Saved entries
================================
import Mathlib
import HarnessLib
import Summits.HubbardSuperconductivity.HubbardSuperconductivity.Theorems.KLProgrammeKLRegimeEngineScaleOneChernoffKlEng

/-!
# Route `KLProgramme` — crux K3 ENGINE (stmt-HubbardSuperconductivity-20437 `KLRegimeEngineV17F2`), stub (b) v2, THE LEVELS PACKAGE (ℓ):
# THE LEVEL-`0` DATUM PACKAGE — levelled rows AND the kit's Chernoff array with the SAME constants, every admissible frame
# (cell gate-hubbard-kl, seat gate-hubbard-kl-p3 g22; `exists_levelZeroBaseRows_klEng_unif` (p701412) and `exists_levelZeroChernoff_klEng` (…ScaleOneChernoffKlEng)
#  proved TOGETHER so that one pair `(A₁, P₁)` serves both — needed by the (ℓ) assembly, which names `Ab₀ = A₁ε_x/Klam²/B²`, `Qb₀ = P₁/ε_x²` once)

* **`exists_levelZeroDatum_klEng (P R)`** — `∃ A₁ P₁ T₁ > 0, ∃ c₀ > 0, ∃ U₀ > 0` (c-uniform doors; `U ≤ klEngU₀9 P R c`): in the regime, at every volume above
  `(klEngL₃, klEngM₃)`, for EVERY admissible frame `K`:
  (1) `∃ Nb ≥ 0` dominating the levelled norms of `𝒱_1[K]` at `F_0` with the unit law `Nb t p / klLevUnitF β M t p 0 ≤ (A₁ε_x/Klam²/B²)·(B·ε_j)^{p−1}·(P₁/ε_x²)^p`
  (`p ≥ 3`, every `B ≥ 1`, `j`); (2) `klTowerMuLevF … K 1 1 1 ≤ 27⁵·T₁(|U|+c)/ε_x`; (3) `klTowerMuLevF … K 1 1 2 ≤ 27⁵·A₁P₁²|U|/ε_x³`;
  (4) `klTowerMuLevF … K 1 1 m ≤ 27⁵·(A₁ε_x/Klam²/B²)·(B·ε_j)^{m−1}·(P₁/ε_x²)^m` (`m ≥ 3`, every `B ≥ 1`, `j`).
Proof = p697771's §2 proof (explicit bi-graded budget `Nw`) read four ways.  Composition of landed theorems and real algebra; nothing about the model is asserted
beyond them; nothing asserts (ℓ), any stub, K3 or superconductivity.
References: BGM 2006 §2.7 (2.77)–(2.81), §2.8 (2.83), (2.93)–(2.98) [cite: BenfattoGiulianiMastropietro2006].
-/

noncomputable section

namespace Summit.HubbardSuperconductivity.HubbardSuperconductivity.Theorems.EngineV8

set_option linter.dupNamespace false -- summit = problem name (single-conjunct summit), D-0017

open Real Finset Complex Literature.MathematicalPhysics.QuantumLattice Literature.Probability.LatticeModels Literature.Probability.LatticeModels.BattleFederbush Literature.MathematicalPhysics.QuantumLattice.GrassmannAlgebra
open Summit.HubbardSuperconductivity.HubbardSuperconductivity.Theorems.KLRegimeSplit Summit.HubbardSuperconductivity.HubbardSuperconductivity.Theorems.DispersionFlow
open Summit.HubbardSuperconductivity.HubbardSuperconductivity.Theorems.KLProgrammeLegKernels Summit.HubbardSuperconductivity.HubbardSuperconductivity.Theorems.ScaleZeroDecay
open scoped ComplexConjugate

variable {L M : ℕ}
================================
What needs to be done -> Please make an exact copy of every record, leaving nothing out.

Reply ->
import Mathlib
import HarnessLib
import Summits.HubbardSuperconductivity.HubbardSuperconductivity.Theorems.KLProgrammeKLRegimeEngineScaleOneChernoffKlEng

/-!
# Route `KLProgramme` — crux K3 ENGINE (stmt-HubbardSuperconductivity-20437 `KLRegimeEngineV17F2`), stub (b) v2, THE LEVELS PACKAGE (ℓ):
# THE LEVEL-`0` DATUM PACKAGE — levelled rows AND the kit's Chernoff array with the SAME constants, every admissible frame
# (cell gate-hubbard-kl, seat gate-hubbard-kl-p3 g22; `exists_levelZeroBaseRows_klEng_unif` (p701412) and `exists_levelZeroChernoff_klEng` (…ScaleOneChernoffKlEng)
#  proved TOGETHER so that one pair `(A₁, P₁)` serves both — needed by the (ℓ) assembly, which names `Ab₀ = A₁ε_x/Klam²/B²`, `Qb₀ = P₁/ε_x²` once)

* **`exists_levelZeroDatum_klEng (P R)`** — `∃ A₁ P₁ T₁ > 0, ∃ c₀ > 0, ∃ U₀ > 0` (c-uniform doors; `U ≤ klEngU₀9 P R c`): in the regime, at every volume above
  `(klEngL₃, klEngM₃)`, for EVERY admissible frame `K`:
  (1) `∃ Nb ≥ 0` dominating the levelled norms of `𝒱_1[K]` at `F_0` with the unit law `Nb t p / klLevUnitF β M t p 0 ≤ (A₁ε_x/Klam²/B²)·(B·ε_j)^{p−1}·(P₁/ε_x²)^p`
  (`p ≥ 3`, every `B ≥ 1`, `j`); (2) `klTowerMuLevF … K 1 1 1 ≤ 27⁵·T₁(|U|+c)/ε_x`; (3) `klTowerMuLevF … K 1 1 2 ≤ 27⁵·A₁P₁²|U|/ε_x³`;
  (4) `klTowerMuLevF … K 1 1 m ≤ 27⁵·(A₁ε_x/Klam²/B²)·(B·ε_j)^{m−1}·(P₁/ε_x²)^m` (`m ≥ 3`, every `B ≥ 1`, `j`).
Proof = p697771's §2 proof (explicit bi-graded budget `Nw`) read four ways.  Composition of landed theorems and real algebra; nothing about the model is asserted
beyond them; nothing asserts (ℓ), any stub, K3 or superconductivity.
References: BGM 2006 §2.7 (2.77)–(2.81), §2.8 (2.83), (2.93)–(2.98) [cite: BenfattoGiulianiMastropietro2006].
-/

noncomputable section

namespace Summit.HubbardSuperconductivity.HubbardSuperconductivity.Theorems.EngineV8

set_option linter.dupNamespace false -- summit = problem name (single-conjunct summit), D-0017

open Real Finset Complex Literature.MathematicalPhysics.QuantumLattice Literature.Probability.LatticeModels Literature.Probability.LatticeModels.BattleFederbush Literature.MathematicalPhysics.QuantumLattice.GrassmannAlgebra
open Summit.HubbardSuperconductivity.HubbardSuperconductivity.Theorems.KLRegimeSplit Summit.HubbardSuperconductivity.HubbardSuperconductivity.Theorems.DispersionFlow
open Summit.HubbardSuperconductivity.HubbardSuperconductivity.Theorems.KLProgrammeLegKernels Summit.HubbardSuperconductivity.HubbardSuperconductivity.Theorems.ScaleZeroDecay
open scoped ComplexConjugate

variable {L M : ℕ}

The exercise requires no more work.